Наделение бесконтрольной властью бюрократии ведет к коррупции. Рабочие места, образование и большая часть льгот зависят от той или иной степени личных отношений. Один из исторических парадоксов состоит в том, что коммунизм, утверждающий, что он является предвестником бесклассового будущего, в итоге создает привилегированный класс, сравнимый с традиционным феодализмом.
Когда Дэн и его соратники решились сломать эту тенденцию, приняв рыночную экономику и децентрализовав принятие решений, они объединили – на начальной стадии реформы – проблемы центрального планирования с проблемами свободного рынка. Попытка сделать так, чтобы цены отражали реальные затраты, ведет к росту цен, по крайней мере в краткосрочном плане. Инфляционный всплеск стал одним из спусковых механизмов беспорядков.
Поворот в сторону рыночной экономики фактически высветил возможности для коррупции, по крайней мере на начальной стадии. А поскольку уменьшающийся, но все еще большой государственный сектор сосуществовал с растущей рыночной экономикой, то в итоге появились два вида цен. Бессовестные чиновники и предприниматели оказались, таким образом, в положении, вынуждающем перекладывать основные фонды и товары из одного сектора в другой для получения личной выгоды. Короче, начало реформы может – и в Китае так и случилось – привести к краткосрочным нестыковкам среди отдельных групп населения и стать причиной недовольства.
Вполне вероятно, что Дэн Сяопин был слишком смелым в своих экономических реформах и, несомненно, слишком осторожным в политических реформах, которые его курс сделал неизбежными, – по иронии судьбы, противоположную ошибку совершил его современник Михаил Горбачев. Его задача была тем более трудной, что многие в коммунистической элите занимали двойственную позицию. В большинстве стран, переживавших аналогичного рода экономические трансформации, прогрессивные управленцы на низком уровне должны преодолевать сопротивление со стороны более консервативного старшего руководства. В Китае произошло противоположное. Упор высшего руководства на материальных стимулах и рыночных силах претворялся в жизнь исполнителями, не имевшими опыта выполнения таких мер и не испытывавших энтузиазма в отношении процесса реформ. Дэну пришлось в силу этого сражаться на два фронта: против коррупции, которую вызвала реформа, и против остатков маоистов, настаивавших на своем варианте коммунистической экономики. Выиграв бой на экономическом фронте, он довольствовался продолжающимся коммунистическим доминированием в политической области. Дэн предпочел смириться с парадоксальностью ситуации, настаивая на политической стабильности ради возможности завершения социально-экономической революции.
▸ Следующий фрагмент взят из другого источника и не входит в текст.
import Literature.MathematicalPhysics.KineticTheory.LangevinChainFlowBounds
import Mathlib.Algebra.Order.Chebyshev
import HarnessLib

/-!
# The pathwise energy identity of the Langevin-driven pinned chain

Trunk T-KINETIC (Literature/MathematicalPhysics/KineticTheory). Cuneo–Eckmann–Hairer–Rey-Bellet,
EJP 23 (2018) no. 55, proof of Lemma 5.5 (p. 21 of arXiv:1712.09413): "By applying the Itô formula
to `H(z_t)`, we find … `H(z_t) - H(z_0) = ∑_b γ_b T_b t - Γ(t) + M_t`" with the **dissipation
integral** `Γ(t) = ∑_{b ∈ B} γ_b ∫₀ᵗ p_b²(s) ds` (their (5.2)) and the martingale
`M_t = ∫₀ᵗ ∑_b √(2γ_bT_b) p_b dW_b`. For the chain driven by a CONTINUOUS momentum-noise path `η`
(the pathwise flow `OscillatorChain.chainFlow` of `LangevinChainSDE.lean`, `z(t) = x + (0, η(t)) +
∫₀ᵗ Y(z(s)) ds`) the same identity holds PATH BY PATH, with the stochastic integral replaced by the
pathwise "work of the noise"

  `𝓜_t = ∑_i ( A_i(t) η_i(t) - ∫₀ᵗ η_i(s) A_i'(s) ds + η_i(t)²/2 )`,  `A_i = p_i - η_i`
  (`A_i' = Y(z)_{p,i}`; formally `𝓜_t = ∫ p dη` integrated by parts, `= M_t + ½[η]_t` for Brownian `η`):

* `OscillatorChain.fderiv_hamiltonian_drift_eq` — the algebra `DH(y)·Y(y + (0,e)) =
  -∑_i e_i Y(y+(0,e))_{p,i} - γ ∑_i w_i (p_i + e_i)²` (exact form of the one-sided bounds of
  `LangevinChainSDE.lean` / `LangevinChainFlowBounds.lean`).
* `OscillatorChain.dissipation`, `OscillatorChain.noiseWork` — `Γ_t = γ ∫₀ᵗ ∑_i w_i p_i(s)² ds`
  (`w_i = [i=0] + [i=N-1]` the bath weights) and `𝓜_t`, as functionals of `(x, η, t)`.
* `pinnedChain_hamiltonian_chainFlow_eq` — **the energy identity `H(z(t)) = H(x) + 𝓜_t - Γ_t`**
  for every continuous `η` and `t ≥ 0` (chain rule for `H ∘ (z - (0,η))` and the fundamental
  theorem of calculus; no probability).
* `pinnedChain_hamiltonian_chainFlow_le_of_noise` — an **energy-jump bound**: with
  `A = (1 + H(x)) e^{C M t} - 1`, `H(z(t)) ≤ A + M √(2 N A) + N M²/2` when `‖η‖ ≤ M` on `[0, T]`
  (the upper Grönwall bound of `LangevinChainFlowBounds.lean` plus the momentum shift).

These are the deterministic inputs of the exponential-supermartingale estimate (CEHR Lemma 5.5) and
of the high-energy analysis of CEHR §5 for the constructed transition semigroup.

## References

* N. Cuneo, J.-P. Eckmann, M. Hairer, L. Rey-Bellet, *Non-equilibrium steady states for networks of
  oscillators*, EJP 23 (2018) no. 55 (arXiv:1712.09413), §5 eq. (5.2), Lemma 5.5 and its proof.
* R. Khasminskii, *Stochastic Stability of Differential Equations* (2nd ed., 2012), §3.4.
-/

noncomputable section

open MeasureTheory Filter Topology Set Metric
open scoped NNReal

namespace Literature.MathematicalPhysics.KineticTheory.HeatConduction

open OscillatorChain

variable {N : ℕ}

/-- The bath weights `w_i = [i=0] + [i=N-1]` are nonnegative. [folklore] -/
theorem bathWeight_nonneg (N : ℕ) (i : Fin N) : 0 ≤ bathWeight N i := by
  unfold bathWeight; split_ifs <;> norm_num

/-- The bath weights are at most `2`. [folklore] -/
theorem bathWeight_le_two (N : ℕ) (i : Fin N) : bathWeight N i ≤ 2 := by
  unfold bathWeight; split_ifs <;> norm_num

/-! ### The exact energy identity for the drift, and the two path functionals -/

namespace OscillatorChain

variable (P : OscillatorChain)

/-- **The energy identity, exact form**: for the Langevin drift `Y` and a momentum perturbation
`e`, `DH(y)·Y(y + (0, e)) = -∑_i e_i Y(y + (0,e))_{p,i} - γ ∑_i w_i (p_i + e_i)²`
(`w_i = [i=0]+[i=N-1]`). [cite: CuneoEckmannHairerReyBellet2018, §3 eq. (3.3)] -/
theorem fderiv_hamiltonian_drift_eq (hH : Differentiable ℝ (P.hamiltonian N)) (y : PhaseSpace N)
    (e : Fin N → ℝ) :
    fderiv ℝ (P.hamiltonian N) y (P.drift N (y.1, y.2 + e)) =
      -(∑ i, e i * (P.drift N (y.1, y.2 + e)).2 i) -
        P.γ * ∑ i, bathWeight N i * (y.2 i + e i) ^ 2 := by
  rw [P.fderiv_hamiltonian_apply hH]
  simp only [drift, P.partialQ_hamiltonian_fst, Pi.add_apply]
  rw [Finset.mul_sum, ← Finset.sum_neg_distrib, ← Finset.sum_sub_distrib]
  refine Finset.sum_congr rfl fun i _ => ?_
  ring

/-- The **dissipation functional** `Γ_t = γ ∫₀ᵗ ∑_i w_i p_i(s)² ds` of the flow `z = chainFlow x η`
(CEHR (5.2): `Γ(t) = ∑_{b∈B} γ_b ∫₀ᵗ p_b²(s) ds`; for the path graph `B = {0, N-1}`, `γ_b = γ`,
and for `N = 1` both baths act on the single site, weight `2`).
[cite: CuneoEckmannHairerReyBellet2018, §5 eq. (5.2)] -/
def dissipation (N : ℕ) (x : PhaseSpace N) (η : ℝ → Fin N → ℝ) (t : ℝ) : ℝ :=
  P.γ * ∫ s in (0 : ℝ)..t, ∑ i, bathWeight N i * (P.chainFlow N x η s).2 i ^ 2

/-- The **work of the noise** `𝓜_t = ∑_i (A_i(t) η_i(t) - ∫₀ᵗ η_i(s) A_i'(s) ds + η_i(t)²/2)`,
`A_i = p_i - η_i` (so `A_i' = Y(z)_{p,i}`): the pathwise form of CEHR's `M_t + ∑_b γ_bT_b t`
(for the Brownian noise `η_b = √(2γ_bT_b) W_b` it is the Itô integral `∫ p dη` plus its
compensator `½[η]_t`). [cite: CuneoEckmannHairerReyBellet2018, Lemma 5.5 (proof)] -/
def noiseWork (N : ℕ) (x : PhaseSpace N) (η : ℝ → Fin N → ℝ) (t : ℝ) : ℝ :=
  ∑ i, (((P.chainFlow N x η t).2 i - η t i) * η t i -
    (∫ s in (0 : ℝ)..t, η s i * (P.drift N (P.chainFlow N x η s)).2 i) + η t i ^ 2 / 2)

/-- `Γ_0 = 0`. [folklore] -/
@[simp] theorem dissipation_zero (N : ℕ) (x : PhaseSpace N) (η : ℝ → Fin N → ℝ) :
    P.dissipation N x η 0 = 0 := by
  simp [dissipation]

end OscillatorChain

/-! ### The energy identity along the flow of the pinned chain -/

section Pinned

variable {ω₂ lam β γ : ℝ} (hω : 0 < ω₂) (hl : 0 ≤ lam) (hβ : 0 ≤ β) (hγ : 0 ≤ γ) (N : ℕ)
include hω hl hβ hγ

/-- **The pathwise energy identity** (CEHR, proof of Lemma 5.5: "`H(z_t) - H(z_0) =
∑_b γ_bT_b t - Γ(t) + M_t`", here path by path): for the flow `z = chainFlow x η` of the pinned
chain (`ω₂ > 0`, `lam, β, γ ≥ 0`) driven by a continuous noise path `η`,
`H(z(t)) = H(x) + 𝓜_t - Γ_t` for `t ≥ 0` (for `η(0) ≠ 0` the flow starts at `x + (0, η(0))` and
`𝓜_0 = H(x + (0,η(0))) - H(x)` accounts for it). Proof: `y = z - (0, η)` is `C¹` with `y' = Y(z)`;
`H(z) = H(y) + ∑_i (A_i η_i + η_i²/2)` (`A = y_p`); `(H∘y)' = DH(y)·Y(y + (0,η)) =
-∑ η_i A_i' - γ∑ w_i p_i²`; integrate. [cite: CuneoEckmannHairerReyBellet2018, Lemma 5.5 (proof)] -/
theorem pinnedChain_hamiltonian_chainFlow_eq (x : PhaseSpace N) {η : ℝ → Fin N → ℝ}
    (hη : Continuous η) {t : ℝ} (ht : 0 ≤ t) :
    (pinnedChain ω₂ lam β γ).hamiltonian N ((pinnedChain ω₂ lam β γ).chainFlow N x η t) =
      (pinnedChain ω₂ lam β γ).hamiltonian N x + (pinnedChain ω₂ lam β γ).noiseWork N x η t -
        (pinnedChain ω₂ lam β γ).dissipation N x η t := by
  set P := pinnedChain ω₂ lam β γ with hP
  set H := P.hamiltonian N with hHdef
  set Y := P.drift N with hYdef
  set z := P.chainFlow N x η with hzdef
  have hYc : Continuous Y := (pinnedChain_contDiff_drift ω₂ lam β γ N (n := 0)).continuous
  have hzc : Continuous z := pinnedChain_continuous_chainFlow hω hl hβ hγ N x hη
  have hz_eq : ∀ s ∈ Icc 0 t, z s = forcing x η s + ∫ r in (0 : ℝ)..s, Y (z r) :=
    pinnedChain_isIntegralSolutionOn_chainFlow hω hl hβ hγ N x hη t
  have hHs : ContDiff ℝ 1 H := pinnedChain_contDiff_hamiltonian ω₂ lam β γ N
  have hHd : Differentiable ℝ H := hHs.differentiable one_ne_zero
  have hHfc : Continuous (fderiv ℝ H) := hHs.continuous_fderiv one_ne_zero
  -- `y(t) = x + ∫₀ᵗ Y(z)`, `y' = Y(z)`, `y = z - (0, η)` on `[0, t]`
  set y : ℝ → PhaseSpace N := fun s => x + ∫ r in (0 : ℝ)..s, Y (z r) with hydef
  have hy_deriv : ∀ s, HasDerivAt y (Y (z s)) s := fun s => by
    have h1 : HasDerivAt (fun u => ∫ r in (0 : ℝ)..u, Y (z r)) (Y (z s)) s :=
      ((hYc.comp hzc).integral_hasStrictDerivAt 0 s).hasDerivAt
    exact h1.const_add x
  have hyc : Continuous y := continuous_iff_continuousAt.2 fun s => (hy_deriv s).continuousAt
  have hy_eq : ∀ s ∈ Icc 0 t, y s = z s - ((0 : Fin N → ℝ), η s) := fun s hs => by
    rw [hz_eq s hs]
    simp only [hydef, forcing]
    abel
  have hz_y : ∀ s ∈ Icc 0 t, z s = ((y s).1, (y s).2 + η s) := fun s hs => by
    rw [hy_eq s hs]; ext i <;> simp
  have hy0 : y 0 = x := by simp [hydef]
  -- the chain rule for `H ∘ y` and the fundamental theorem of calculus
  have hg_deriv : ∀ s, HasDerivAt (fun s => H (y s)) (fderiv ℝ H (y s) (Y (z s))) s := fun s =>
    (hHd (y s)).hasFDerivAt.comp_hasDerivAt s (hy_deriv s)
  have hg_cont : Continuous fun s => fderiv ℝ H (y s) (Y (z s)) :=
    (hHfc.comp hyc).clm_apply (hYc.comp hzc)
  have hFTC : ∫ s in (0 : ℝ)..t, fderiv ℝ H (y s) (Y (z s)) = H (y t) - H x := by
    rw [intervalIntegral.integral_eq_sub_of_hasDerivAt (fun s _ => hg_deriv s)
      (hg_cont.intervalIntegrable _ _), hy0]
  -- the integrand on `[0, t]`: `DH(y)·Y(z) = -∑ η_i Y(z)_{p,i} - γ ∑ w_i p_i²`
  have hintegrand : ∀ s ∈ uIcc 0 t, fderiv ℝ H (y s) (Y (z s)) =
      -(∑ i, η s i * (Y (z s)).2 i) - γ * ∑ i, bathWeight N i * (z s).2 i ^ 2 := by
    intro s hs
    rw [uIcc_of_le ht] at hs
    have h := P.fderiv_hamiltonian_drift_eq hHd (y s) (η s)
    rw [← hz_y s hs] at h
    rw [h]
    congr 1
    rw [hz_y s hs]
    rfl
  have hI1 : IntervalIntegrable (fun s => ∑ i, η s i * (Y (z s)).2 i) volume 0 t := by
    refine (continuous_finsetSum _ fun i _ => ?_).intervalIntegrable _ _
    exact ((continuous_apply i).comp hη).mul
      ((continuous_apply i).comp (continuous_snd.comp (hYc.comp hzc)))
  have hI2 : IntervalIntegrable (fun s => ∑ i, bathWeight N i * (z s).2 i ^ 2) volume 0 t := by
    refine (continuous_finsetSum _ fun i _ => ?_).intervalIntegrable _ _
    exact continuous_const.mul (((continuous_apply i).comp (continuous_snd.comp hzc)).pow 2)
  have hsplit : ∫ s in (0 : ℝ)..t, fderiv ℝ H (y s) (Y (z s)) =
      -(∑ i, ∫ s in (0 : ℝ)..t, η s i * (Y (z s)).2 i) -
        γ * ∫ s in (0 : ℝ)..t, ∑ i, bathWeight N i * (z s).2 i ^ 2 := by
    have hI1' : IntervalIntegrable (fun s => -(∑ i, η s i * (Y (z s)).2 i)) volume 0 t := hI1.neg
    have hI2' : IntervalIntegrable (fun s => γ * ∑ i, bathWeight N i * (z s).2 i ^ 2) volume 0 t :=
      hI2.const_mul γ
    rw [intervalIntegral.integral_congr hintegrand, intervalIntegral.integral_sub hI1' hI2',
      intervalIntegral.integral_neg, intervalIntegral.integral_const_mul,
      intervalIntegral.integral_finsetSum]
    intro i _
    exact (((continuous_apply i).comp hη).mul
      ((continuous_apply i).comp (continuous_snd.comp (hYc.comp hzc)))).intervalIntegrable _ _
  -- `H(z t) = H(y t) + ∑ (A_i η_i + η_i²/2)`
  have hHz : H (z t) = H (y t) + ∑ i, ((y t).2 i * η t i + η t i ^ 2 / 2) := by
    rw [hz_y t ⟨ht, le_rfl⟩]
    exact P.hamiltonian_add_momentum N (y t) (η t)
  have hA : ∀ i, (y t).2 i = (z t).2 i - η t i := fun i => by
    rw [hy_eq t ⟨ht, le_rfl⟩]; simp
  -- assemble
  have hW : P.noiseWork N x η t = ∑ i, (((z t).2 i - η t i) * η t i -
      (∫ s in (0 : ℝ)..t, η s i * (Y (z s)).2 i) + η t i ^ 2 / 2) := rfl
  have hD : P.dissipation N x η t = γ * ∫ s in (0 : ℝ)..t, ∑ i, bathWeight N i * (z s).2 i ^ 2 := rfl
  rw [hW, hD, hHz, Finset.sum_congr rfl fun i _ => by rw [hA i]]
  have hsum : ∑ i, (((z t).2 i - η t i) * η t i -
      (∫ s in (0 : ℝ)..t, η s i * (Y (z s)).2 i) + η t i ^ 2 / 2) =
      ∑ i, (((z t).2 i - η t i) * η t i + η t i ^ 2 / 2) -
        ∑ i, ∫ s in (0 : ℝ)..t, η s i * (Y (z s)).2 i := by
    rw [← Finset.sum_sub_distrib]
    exact Finset.sum_congr rfl fun i _ => by ring
  rw [hsum]
  linarith [hFTC, hsplit]

/-- The dissipation functional is nonnegative and nondecreasing in time (`γ ≥ 0`). [folklore] -/
theorem pinnedChain_dissipation_mono (x : PhaseSpace N) {η : ℝ → Fin N → ℝ} (hη : Continuous η)
    {s t : ℝ} (hst : s ≤ t) :
    (pinnedChain ω₂ lam β γ).dissipation N x η s ≤ (pinnedChain ω₂ lam β γ).dissipation N x η t := by
  unfold OscillatorChain.dissipation
  have hzc := pinnedChain_continuous_chainFlow hω hl hβ hγ N x hη
  have hc : Continuous fun r => ∑ i, bathWeight N i * ((pinnedChain ω₂ lam β γ).chainFlow N x η r).2 i ^ 2 := by
    refine continuous_finsetSum _ fun i _ => ?_
    exact continuous_const.mul (((continuous_apply i).comp (continuous_snd.comp hzc)).pow 2)
  have hnn : ∀ r, 0 ≤ ∑ i, bathWeight N i * ((pinnedChain ω₂ lam β γ).chainFlow N x η r).2 i ^ 2 :=
    fun r => Finset.sum_nonneg fun i _ => mul_nonneg (bathWeight_nonneg N i) (sq_nonneg _)
  refine mul_le_mul_of_nonneg_left ?_ hγ
  rw [← intervalIntegral.integral_add_adjacent_intervals (hc.intervalIntegrable 0 s)
    (hc.intervalIntegrable s t)]
  have : 0 ≤ ∫ r in s..t, ∑ i, bathWeight N i * ((pinnedChain ω₂ lam β γ).chainFlow N x η r).2 i ^ 2 :=
    intervalIntegral.integral_nonneg hst fun r _ => hnn r
  linarith

/-- `Γ_t ≥ 0` for `t ≥ 0` (`γ ≥ 0`). [folklore] -/
theorem pinnedChain_dissipation_nonneg (x : PhaseSpace N) {η : ℝ → Fin N → ℝ} (hη : Continuous η)
    {t : ℝ} (ht : 0 ≤ t) : 0 ≤ (pinnedChain ω₂ lam β γ).dissipation N x η t := by
  have h := pinnedChain_dissipation_mono hω hl hβ hγ N x hη ht
  rwa [OscillatorChain.dissipation_zero] at h

/-- **Additivity of the dissipation along the cocycle**: for `s, t ≥ 0`,
`Γ_{s+t}(x, η) = Γ_s(x, η) + Γ_t(z(s), η(s + ·) - η(s))`. [folklore] -/
theorem pinnedChain_dissipation_add (x : PhaseSpace N) {η : ℝ → Fin N → ℝ} (hη : Continuous η)
    {s t : ℝ} (hs : 0 ≤ s) (ht : 0 ≤ t) :
    (pinnedChain ω₂ lam β γ).dissipation N x η (s + t) =
      (pinnedChain ω₂ lam β γ).dissipation N x η s +
        (pinnedChain ω₂ lam β γ).dissipation N ((pinnedChain ω₂ lam β γ).chainFlow N x η s)
          (fun r => η (s + r) - η s) t := by
  unfold OscillatorChain.dissipation
  set P := pinnedChain ω₂ lam β γ with hP
  have hη' : Continuous fun r => η (s + r) - η s := (hη.comp (continuous_const_add s)).sub continuous_const
  have hzc := pinnedChain_continuous_chainFlow hω hl hβ hγ N x hη
  set g : ℝ → ℝ := fun r => ∑ i, bathWeight N i * (P.chainFlow N x η r).2 i ^ 2 with hg
  have hc : Continuous g := by
    refine continuous_finsetSum _ fun i _ => ?_
    exact continuous_const.mul (((continuous_apply i).comp (continuous_snd.comp hzc)).pow 2)
  rw [← mul_add]
  congr 1
  rw [← intervalIntegral.integral_add_adjacent_intervals (hc.intervalIntegrable 0 s)
    (hc.intervalIntegrable s (s + t))]
  congr 1
  -- substitute `r = s + u` and use the cocycle property on `[0, t]`
  have hsub : ∫ r in s..s + t, g r = ∫ u in (0 : ℝ)..t, g (s + u) := by
    rw [intervalIntegral.integral_comp_add_left g s]
    simp
  rw [hsub]
  refine intervalIntegral.integral_congr fun u hu => ?_
  rw [uIcc_of_le ht] at hu
  simp only [hg]
  rw [pinnedChain_chainFlow_add hω hl hβ hγ N x hη hs hu.1]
По его мнению, он боролся против хаоса, а не против демократии. «Я остаюсь реформатором, – сказал мне Дэн через полгода после подавления тяньаньмэньского восстания, – но если бы была утрачена стабильность, то для ее восстановления понадобилась бы жизнь целого поколения».
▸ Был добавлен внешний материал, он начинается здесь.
/-- **Registered tools sub-goal of stub LFL**: the slice flux bound `fpl_LFL_flux_slice_le` with
all binders explicit and all names fully qualified (the form registered on the crux item). -/
theorem fpl_LFL_fluxSliceBound :
    ∀ (x₀ : EuclideanSpace ℝ (Fin 3)) (φ : EuclideanSpace ℝ (Fin 3) → ℝ) (v : EuclideanSpace ℝ
    (Fin 3) → EuclideanSpace ℝ (Fin 3)) (q p₁ p₂ : EuclideanSpace ℝ (Fin 3) → ℝ) (c₁ c₂ M c L V :
    ℝ), ContDiff ℝ (⊤ : ℕ∞) φ → HasCompactSupport φ → (∀ z, 0 ≤ φ z) → (∀ z, z ∉ Metric.ball x₀ 2
    → φ z = 0) → (∀ z, ‖fderiv ℝ φ z‖ ≤ c₁) → (∀ z, |Laplacian.laplacian φ z| ≤ c₂) → Continuous v
    → Literature.Analysis.FluidPDE.IsWeaklyDivFree v → 0 ≤ M → (∀ z, ‖v z‖ ≤ M) → Continuous q →
    (∀ z ∈ Metric.ball x₀ 2, q z = c + p₁ z + p₂ z) → MeasureTheory.MemLp p₁ 2
    MeasureTheory.volume → (∀ z ∈ Metric.ball x₀ 2, DifferentiableAt ℝ p₂ z ∧ ‖fderiv ℝ p₂ z‖ ≤ L)
    → MeasureTheory.volume.real (Metric.ball x₀ 2) ≤ V → ∫ z, (1 * (Laplacian.laplacian φ z * ‖v
    z‖ ^ 2) + fderiv ℝ φ z (v z) * ‖v z‖ ^ 2 + 2 * (q z * fderiv ℝ φ z (v z))) ≤ (c₂ * ∫ z in
    Metric.ball x₀ 3, ‖v z‖ ^ 2) + (c₁ * M * ∫ z in Metric.ball x₀ 2, ‖v z‖ ^ 2) + (2 * (Real.sqrt
    (∫ z, p₁ z ^ 2) * Real.sqrt (c₁ ^ 2 * ∫ z in Metric.ball x₀ 2, ‖v z‖ ^ 2)) + 4 * L * (c₁ * M)
    * V) :=
  fun _ _ _ _ _ _ _ _ _ _ _ _ hφ hφc hφ0 hφ2 hc₁ hc₂ hv hdiv hM hvM hq hdec hp₁ hp₂ hV =>
    fpl_LFL_flux_slice_le hφ hφc hφ0 hφ2 hc₁ hc₂ hv hdiv hM hvM hq hdec hp₁ hp₂ hV

end Summit.NavierStokesRegularity.NavierStokesRegularity.Theorems

end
Я обрисовал обстоятельства вокруг волнений на площади Тяньаньмэнь потому, что они обозначили поворотный момент, во время которого многие стали воспринимать Китай как идеологического и политического противника. На деле же они выросли из дилемм реформы, как, впрочем, и из коммунистической идеологии. Над ними полностью довлели соображения китайской внутренней политики, и они не представляли философию, предназначавшуюся для применения где-либо еще 30
.Но какими бы ни были мотивы Дэна, жестокость подавления на площади Тяньаньмэнь, свидетелем которой по телевидению был весь мир, заклеймила Китай как репрессивный режим. Это совпало с периодом (начиная с середины 1970-х годов) возросшего внимания к правам человека в промышленно развитых демократиях, и особенно в Соединенных Штатах, где вопрос о правах человека был в центре внимания, и он быстро стал главной темой американских отношений с Китаем. Все остальные вопросы были подчинены озабоченности внутренней структурой Китая и оказались под его воздействием, потому что разногласия, которые до этого времени считались нормальным побочным продуктом отношений между великими державами, теперь оказались, в представлении многих участников американских общественных дискуссий, конфликтами с тоталитарным злом.
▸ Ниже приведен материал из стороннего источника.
import Summits.BirchSwinnertonDyer.BirchSwinnertonDyer.Theorems.SemiOrdinaryEisensteinDescentWildSplitEisensteinValueAtOneVVisibleOwnPoint412317d1FactFree
import Summits.BirchSwinnertonDyer.Rank1Residual.GaloisImage.ThreeCongruenceHesseCertificateLemmas
import Literature.NumberTheory.EllipticCurves.Fisher2012.HesseFamilyThreeReverseProofs
import HarnessLib

/-!
# Route `SemiOrdinaryEisensteinDescent`, crux #2″ `WildSplitEisensteinValueAtOneV` (E_𝟙^V, stmt-BirchSwinnertonDyer-26610):
# row `412317d1` θ-FREE AND Fisher-free — the last of the nine in-range content rows with binders {CT, GZK} only
# (cell `pub/bsd-wall`, width seat `bsd-wall-soed-p1-w3` g22; `--supports stmt-BirchSwinnertonDyer-26610`; THEOREMS ONLY)

`VisibleOwnPoint.missingLowerBound_412317d1_thetaFree` (w3 g21, `…VisibleNineThetaFree.lean`, p650646) certifies the `3`-congruence
`θ : F[3] ⥲ E[3]` (`E = 412317d1`, `F = 274878a1`) in the kernel by the direct Hesse pencil `X_E(3)` at `(l : m) = (−108 : 1)`, `u = 12`
(Fisher 2012 Thm. 13.2), but still displays Fisher 2016 Thm. 4.4 (`hF44`) for the place `2`. With the fact-free record of this seat
(`VisibleOwnPoint412317d1FactFree.missingLowerBound_412317d1_of_visibleSha_ownPoint_factFree`, p653478; kind (iv) at `2` by the tree
theorem `NonsplitKummerUnramified.h1Equiv_mem_selmerLocalKer_of_hasGoodReductionAt_of_nonsplit`, p653117) the row is now stated with
the inputs of the other eight θ-free rows: `hCT`, `hGZK`, Cremona's `r_an(E) = 1` and `ord₃ #Ш(E)_an ≤ 2`. HONEST FRAMING: one curve; BSD₃(E)
NOT claimed; the crux is NOT advanced class-wide; BSD is not proved by any of this.

References: [Fisher2012Hessian] Thm. 13.2; [Fisher2016Visualizing7] Thm. 4.4; [CremonaMazur2000] §3; [Cremona2006].
-/

set_option autoImplicit false

noncomputable section

open scoped Classical

open WeierstrassCurve Literature.NumberTheory.EllipticCurves
  Literature.NumberTheory.EllipticCurves.Rank1Residual
  Literature.NumberTheory.EllipticCurves.Rank1Residual.Typed
  Literature.NumberTheory.GaloisRepresentations
  Summit.BirchSwinnertonDyer.Rank1Residual.GaloisImage
open NumberField IsDedekindDomain Field

-- the Theorems namespace of this sub repeats the summit name by design (D-0017 nested layout)
set_option linter.dupNamespace false

namespace Summit.BirchSwinnertonDyer.BirchSwinnertonDyer.Theorems.VisibleOwnPoint412317d1FactFree

/-- **Row `412317d1` θ-FREE and FACT-FREE at `2`**: `ord₃ #Ш(E)_an ≤ ord₃ #Ш(E)` for `E = 412317d1` from the partner `F = 274878a1`, the
congruence `θ : F[3] ⥲ E[3]` CERTIFIED IN THE KERNEL by the direct pencil `X_E(3)` at `(l : m) = (−108 : 1)`, `u = 12` (Fisher 2012 Thm. 13.2,
`VisCerts.torsionIso3_of_hesseCert_mk`, as in `VisibleOwnPoint.missingLowerBound_412317d1_thetaFree`), then
`missingLowerBound_412317d1_of_visibleSha_ownPoint_factFree`. Remaining inputs: `hCT`, `hGZK`; data `hr1`, `hq`/`hv` — EXACTLY those of the
other eight θ-free rows. Per pair; BSD₃(E) NOT claimed. [cite: Fisher2012Hessian, Thm. 13.2 (n = 3) and §8, §13] [cite: Fisher2016Visualizing7, Thm. 4.4 (p. 106)]
[cite: CremonaMazur2000, §3] [cite: Cremona2006, Table 1 (Cremona labels 412317d1, 274878a1)] -/
theorem missingLowerBound_412317d1_thetaFree_factFree
    (hCT : exists_casselsTate_pairing (K := ℚ)) (hGZK : rank_eq_analyticRank_of_analyticRank_le_one)
    {W F : WeierstrassCurve ℚ} [W.IsElliptic] [W.IsGloballyMinimal] [F.IsElliptic] [F.IsGloballyMinimal]
    (hWeq : W = ⟨0, 0, 1, -240, -1431⟩) (hFeq : F = ⟨1, -1, 0, -36, 1296⟩)
    (hr1 : W.analyticRank = 1) {q : ℚ} (hq : shaAn W = (q : ℂ)) (hv : padicValRat 3 q ≤ 2) :
    MissingLowerBoundAt W 3 := by
  obtain ⟨θ, hθ⟩ := VisCerts.torsionIso3_of_hesseCert_mk (W := W) (W' := F) hWeq hFeq
    11520 1236168 1737 (-1111941) (by norm_num) (by norm_num) (by norm_num) (by norm_num)
    (-108) 1 12 (by norm_num) (by norm_num) (by norm_num)
  exact missingLowerBound_412317d1_of_visibleSha_ownPoint_factFree hCT hGZK hWeq hFeq hr1 hq hv θ hθ

end Summit.BirchSwinnertonDyer.BirchSwinnertonDyer.Theorems.VisibleOwnPoint412317d1FactFree

end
Одновременно военная модернизация Китая, которая откладывалась в первое десятилетие реформ Дэн Сяопина, привлекла растущее внимание. Китайские действия все больше интерпретировались через призму геополитических и идеологических замыслов в отношении своих соседей. Последовал целый цикл сбывающихся пророчеств, в немалой степени усиленный периодически проявляющейся тяжеловесной китайской тактикой.